Segment Open

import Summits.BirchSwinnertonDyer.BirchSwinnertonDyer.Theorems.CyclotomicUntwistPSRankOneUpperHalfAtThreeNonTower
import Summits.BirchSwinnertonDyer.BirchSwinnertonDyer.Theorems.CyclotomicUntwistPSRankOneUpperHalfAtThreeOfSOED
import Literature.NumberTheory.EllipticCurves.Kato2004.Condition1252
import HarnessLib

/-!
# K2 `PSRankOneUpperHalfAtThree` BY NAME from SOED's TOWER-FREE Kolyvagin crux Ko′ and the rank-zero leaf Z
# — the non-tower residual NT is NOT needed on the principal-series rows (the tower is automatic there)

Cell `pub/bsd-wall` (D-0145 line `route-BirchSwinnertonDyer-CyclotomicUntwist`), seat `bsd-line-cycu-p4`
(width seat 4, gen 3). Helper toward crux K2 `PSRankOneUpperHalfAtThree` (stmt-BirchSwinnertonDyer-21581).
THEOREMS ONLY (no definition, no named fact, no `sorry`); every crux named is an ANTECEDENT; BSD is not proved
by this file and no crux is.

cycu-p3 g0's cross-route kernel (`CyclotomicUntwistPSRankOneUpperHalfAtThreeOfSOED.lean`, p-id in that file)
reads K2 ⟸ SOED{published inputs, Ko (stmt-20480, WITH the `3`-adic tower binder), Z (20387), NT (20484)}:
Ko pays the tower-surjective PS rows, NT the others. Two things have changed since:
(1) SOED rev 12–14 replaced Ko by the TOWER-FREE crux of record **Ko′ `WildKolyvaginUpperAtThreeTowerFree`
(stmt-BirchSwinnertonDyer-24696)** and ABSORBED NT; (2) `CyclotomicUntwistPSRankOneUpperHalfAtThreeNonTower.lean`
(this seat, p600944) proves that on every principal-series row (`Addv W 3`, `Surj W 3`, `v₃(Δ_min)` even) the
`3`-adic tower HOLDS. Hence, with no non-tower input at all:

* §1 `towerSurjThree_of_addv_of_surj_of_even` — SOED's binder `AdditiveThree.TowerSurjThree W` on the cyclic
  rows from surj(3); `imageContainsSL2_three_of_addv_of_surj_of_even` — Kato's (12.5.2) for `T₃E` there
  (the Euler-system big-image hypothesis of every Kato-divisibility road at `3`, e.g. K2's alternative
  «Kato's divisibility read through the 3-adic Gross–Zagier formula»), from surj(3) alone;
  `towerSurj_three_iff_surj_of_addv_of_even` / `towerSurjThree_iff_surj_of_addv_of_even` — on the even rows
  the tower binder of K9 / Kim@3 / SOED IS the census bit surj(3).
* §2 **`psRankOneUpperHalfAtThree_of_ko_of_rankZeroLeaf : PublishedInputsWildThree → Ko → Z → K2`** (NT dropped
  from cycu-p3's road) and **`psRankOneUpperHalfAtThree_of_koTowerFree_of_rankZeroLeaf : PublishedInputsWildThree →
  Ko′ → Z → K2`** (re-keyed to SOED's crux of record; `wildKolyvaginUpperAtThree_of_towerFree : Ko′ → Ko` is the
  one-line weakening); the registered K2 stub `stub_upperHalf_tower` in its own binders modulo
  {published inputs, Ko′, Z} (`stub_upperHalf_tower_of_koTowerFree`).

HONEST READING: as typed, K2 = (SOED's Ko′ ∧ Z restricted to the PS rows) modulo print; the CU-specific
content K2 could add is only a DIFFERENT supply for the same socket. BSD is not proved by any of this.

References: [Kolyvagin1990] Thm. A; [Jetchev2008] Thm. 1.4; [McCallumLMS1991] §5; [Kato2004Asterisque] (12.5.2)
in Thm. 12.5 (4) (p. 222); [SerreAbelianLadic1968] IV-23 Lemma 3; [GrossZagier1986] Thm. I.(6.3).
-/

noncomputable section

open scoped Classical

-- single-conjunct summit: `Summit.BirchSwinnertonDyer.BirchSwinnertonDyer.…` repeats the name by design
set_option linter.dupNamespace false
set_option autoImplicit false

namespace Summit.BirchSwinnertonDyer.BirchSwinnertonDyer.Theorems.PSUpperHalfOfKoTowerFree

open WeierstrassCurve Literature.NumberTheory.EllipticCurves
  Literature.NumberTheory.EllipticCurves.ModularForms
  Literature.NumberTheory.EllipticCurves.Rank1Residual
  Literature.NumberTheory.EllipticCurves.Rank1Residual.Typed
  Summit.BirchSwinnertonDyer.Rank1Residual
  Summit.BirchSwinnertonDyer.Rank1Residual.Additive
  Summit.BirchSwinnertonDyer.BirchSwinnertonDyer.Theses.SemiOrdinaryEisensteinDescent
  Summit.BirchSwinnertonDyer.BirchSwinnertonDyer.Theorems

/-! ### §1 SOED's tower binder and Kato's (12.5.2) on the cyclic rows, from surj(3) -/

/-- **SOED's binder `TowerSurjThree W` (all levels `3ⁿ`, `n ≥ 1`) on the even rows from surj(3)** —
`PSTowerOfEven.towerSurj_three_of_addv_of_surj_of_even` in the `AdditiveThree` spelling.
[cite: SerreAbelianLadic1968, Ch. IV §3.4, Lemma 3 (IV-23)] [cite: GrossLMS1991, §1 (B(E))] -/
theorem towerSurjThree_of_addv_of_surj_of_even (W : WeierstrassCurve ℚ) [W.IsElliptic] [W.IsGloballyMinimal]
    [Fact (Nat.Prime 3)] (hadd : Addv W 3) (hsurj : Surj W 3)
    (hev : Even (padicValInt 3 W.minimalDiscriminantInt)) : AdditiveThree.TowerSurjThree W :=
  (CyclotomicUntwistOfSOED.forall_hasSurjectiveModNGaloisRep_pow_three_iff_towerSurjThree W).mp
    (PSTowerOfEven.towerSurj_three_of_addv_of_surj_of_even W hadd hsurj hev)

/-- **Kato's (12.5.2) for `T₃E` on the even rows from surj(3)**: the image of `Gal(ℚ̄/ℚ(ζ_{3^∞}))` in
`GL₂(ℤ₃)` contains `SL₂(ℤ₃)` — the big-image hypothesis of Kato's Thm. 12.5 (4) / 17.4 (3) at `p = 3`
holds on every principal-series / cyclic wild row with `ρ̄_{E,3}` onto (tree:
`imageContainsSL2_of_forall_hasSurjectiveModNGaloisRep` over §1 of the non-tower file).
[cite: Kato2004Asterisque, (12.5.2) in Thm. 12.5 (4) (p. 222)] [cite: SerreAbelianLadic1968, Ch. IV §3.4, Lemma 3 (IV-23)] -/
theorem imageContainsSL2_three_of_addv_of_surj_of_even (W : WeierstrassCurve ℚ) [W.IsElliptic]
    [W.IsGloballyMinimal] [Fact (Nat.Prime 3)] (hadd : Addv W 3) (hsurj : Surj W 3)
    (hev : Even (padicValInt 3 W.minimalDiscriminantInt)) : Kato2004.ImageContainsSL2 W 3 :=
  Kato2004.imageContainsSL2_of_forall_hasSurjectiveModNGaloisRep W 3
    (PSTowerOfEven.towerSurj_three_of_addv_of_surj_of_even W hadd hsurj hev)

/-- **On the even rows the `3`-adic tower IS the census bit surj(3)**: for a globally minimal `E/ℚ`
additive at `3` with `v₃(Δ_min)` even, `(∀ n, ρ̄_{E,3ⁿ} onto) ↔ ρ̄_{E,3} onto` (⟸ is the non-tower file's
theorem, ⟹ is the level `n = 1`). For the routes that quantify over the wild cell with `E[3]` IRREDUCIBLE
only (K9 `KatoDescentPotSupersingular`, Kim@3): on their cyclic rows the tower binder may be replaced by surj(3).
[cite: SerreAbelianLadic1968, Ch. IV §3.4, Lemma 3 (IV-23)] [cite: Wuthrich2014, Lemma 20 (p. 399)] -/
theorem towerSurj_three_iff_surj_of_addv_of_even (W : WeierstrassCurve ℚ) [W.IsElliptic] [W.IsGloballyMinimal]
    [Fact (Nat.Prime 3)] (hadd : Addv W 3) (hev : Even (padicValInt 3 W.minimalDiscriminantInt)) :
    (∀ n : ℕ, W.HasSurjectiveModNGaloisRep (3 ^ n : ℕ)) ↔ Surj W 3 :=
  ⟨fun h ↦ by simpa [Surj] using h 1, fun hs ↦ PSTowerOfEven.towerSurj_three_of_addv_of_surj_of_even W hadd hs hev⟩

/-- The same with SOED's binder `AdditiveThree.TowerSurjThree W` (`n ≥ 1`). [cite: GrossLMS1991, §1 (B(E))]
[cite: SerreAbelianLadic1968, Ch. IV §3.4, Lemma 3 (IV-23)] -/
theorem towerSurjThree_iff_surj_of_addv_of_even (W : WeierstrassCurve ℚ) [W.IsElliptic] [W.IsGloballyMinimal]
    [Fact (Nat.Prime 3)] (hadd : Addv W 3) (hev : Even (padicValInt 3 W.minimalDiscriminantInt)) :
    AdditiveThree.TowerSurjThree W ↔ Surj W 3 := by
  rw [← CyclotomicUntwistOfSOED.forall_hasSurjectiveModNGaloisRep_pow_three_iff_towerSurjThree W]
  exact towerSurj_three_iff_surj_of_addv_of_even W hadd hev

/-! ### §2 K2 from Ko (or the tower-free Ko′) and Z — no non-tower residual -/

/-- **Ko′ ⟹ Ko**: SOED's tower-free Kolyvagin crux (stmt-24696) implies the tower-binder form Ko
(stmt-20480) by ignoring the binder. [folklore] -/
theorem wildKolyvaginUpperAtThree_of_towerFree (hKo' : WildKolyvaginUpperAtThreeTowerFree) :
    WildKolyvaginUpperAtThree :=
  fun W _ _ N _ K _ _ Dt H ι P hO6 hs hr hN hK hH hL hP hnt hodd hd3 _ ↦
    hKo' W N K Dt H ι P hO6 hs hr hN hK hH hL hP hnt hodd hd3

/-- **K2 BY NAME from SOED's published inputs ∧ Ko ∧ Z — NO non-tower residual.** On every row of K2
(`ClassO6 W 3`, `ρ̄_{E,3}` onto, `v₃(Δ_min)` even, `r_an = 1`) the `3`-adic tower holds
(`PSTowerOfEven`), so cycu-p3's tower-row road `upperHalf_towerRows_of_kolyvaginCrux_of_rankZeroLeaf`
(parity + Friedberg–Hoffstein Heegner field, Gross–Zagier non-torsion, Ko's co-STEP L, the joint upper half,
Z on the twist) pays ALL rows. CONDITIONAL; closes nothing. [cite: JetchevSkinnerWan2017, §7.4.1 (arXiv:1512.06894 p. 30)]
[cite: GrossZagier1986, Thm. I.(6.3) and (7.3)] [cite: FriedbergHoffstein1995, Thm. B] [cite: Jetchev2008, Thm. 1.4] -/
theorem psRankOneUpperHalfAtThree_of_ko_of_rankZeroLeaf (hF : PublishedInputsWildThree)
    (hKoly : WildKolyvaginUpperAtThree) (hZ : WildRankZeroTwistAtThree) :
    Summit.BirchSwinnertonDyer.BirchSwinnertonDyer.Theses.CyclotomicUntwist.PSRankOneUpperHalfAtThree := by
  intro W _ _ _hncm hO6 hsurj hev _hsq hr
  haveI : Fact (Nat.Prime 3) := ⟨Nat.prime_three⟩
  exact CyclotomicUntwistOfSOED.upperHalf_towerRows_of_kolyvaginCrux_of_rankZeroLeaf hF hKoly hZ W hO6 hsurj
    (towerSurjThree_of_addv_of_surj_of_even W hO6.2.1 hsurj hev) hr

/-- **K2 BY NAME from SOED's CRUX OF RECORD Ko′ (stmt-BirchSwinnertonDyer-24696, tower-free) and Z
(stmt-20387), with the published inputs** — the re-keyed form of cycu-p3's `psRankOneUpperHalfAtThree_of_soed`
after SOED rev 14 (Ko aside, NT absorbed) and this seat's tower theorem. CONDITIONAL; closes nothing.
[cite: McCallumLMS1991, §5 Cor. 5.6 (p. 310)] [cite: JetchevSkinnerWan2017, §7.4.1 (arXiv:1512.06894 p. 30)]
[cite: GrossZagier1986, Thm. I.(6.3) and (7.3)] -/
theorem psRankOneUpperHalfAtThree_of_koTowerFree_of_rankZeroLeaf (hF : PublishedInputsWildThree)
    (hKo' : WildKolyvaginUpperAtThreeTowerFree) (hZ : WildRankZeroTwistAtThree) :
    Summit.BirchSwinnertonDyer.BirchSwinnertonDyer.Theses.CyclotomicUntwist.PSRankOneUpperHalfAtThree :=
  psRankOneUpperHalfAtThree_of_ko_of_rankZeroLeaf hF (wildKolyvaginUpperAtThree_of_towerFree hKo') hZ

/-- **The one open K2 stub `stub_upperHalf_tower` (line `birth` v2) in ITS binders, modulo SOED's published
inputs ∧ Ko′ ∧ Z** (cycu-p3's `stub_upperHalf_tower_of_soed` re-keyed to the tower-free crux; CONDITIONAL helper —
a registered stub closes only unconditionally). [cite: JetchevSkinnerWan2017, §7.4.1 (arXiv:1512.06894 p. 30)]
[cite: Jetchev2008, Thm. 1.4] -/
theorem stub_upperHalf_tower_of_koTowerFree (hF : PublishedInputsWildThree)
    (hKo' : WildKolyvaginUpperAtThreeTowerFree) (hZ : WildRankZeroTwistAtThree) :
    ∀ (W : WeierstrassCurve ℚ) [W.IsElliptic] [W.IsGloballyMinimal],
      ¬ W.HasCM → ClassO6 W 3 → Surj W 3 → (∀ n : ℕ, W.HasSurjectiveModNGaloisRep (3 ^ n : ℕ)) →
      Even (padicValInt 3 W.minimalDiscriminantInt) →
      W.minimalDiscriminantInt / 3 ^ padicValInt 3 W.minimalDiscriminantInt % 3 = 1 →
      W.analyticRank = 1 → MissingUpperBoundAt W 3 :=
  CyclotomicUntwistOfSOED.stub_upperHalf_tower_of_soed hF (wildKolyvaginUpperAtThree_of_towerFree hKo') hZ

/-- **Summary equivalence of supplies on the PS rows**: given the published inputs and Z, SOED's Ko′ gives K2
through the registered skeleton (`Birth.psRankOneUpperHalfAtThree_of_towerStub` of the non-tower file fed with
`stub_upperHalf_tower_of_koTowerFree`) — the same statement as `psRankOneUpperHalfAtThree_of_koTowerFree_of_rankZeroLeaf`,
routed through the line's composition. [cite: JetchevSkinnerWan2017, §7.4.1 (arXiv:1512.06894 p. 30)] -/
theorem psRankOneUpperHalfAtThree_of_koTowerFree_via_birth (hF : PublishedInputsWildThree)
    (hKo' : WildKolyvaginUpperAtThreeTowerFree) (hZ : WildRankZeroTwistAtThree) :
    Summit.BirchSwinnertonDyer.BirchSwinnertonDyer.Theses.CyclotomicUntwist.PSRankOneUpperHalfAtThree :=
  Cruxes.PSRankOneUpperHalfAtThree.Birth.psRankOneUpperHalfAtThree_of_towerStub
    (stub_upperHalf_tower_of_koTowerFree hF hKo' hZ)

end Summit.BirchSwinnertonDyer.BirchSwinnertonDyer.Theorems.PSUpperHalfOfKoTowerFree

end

Segment Closed

* **Assignment**: Copy out, in full, each line above that has the word "census" in it.

* **Answer to the exercise**:
  the tower binder of K9 / Kim@3 / SOED IS the census bit surj(3).
/-- **On the even rows the `3`-adic tower IS the census bit surj(3)**: for a globally minimal `E/ℚ`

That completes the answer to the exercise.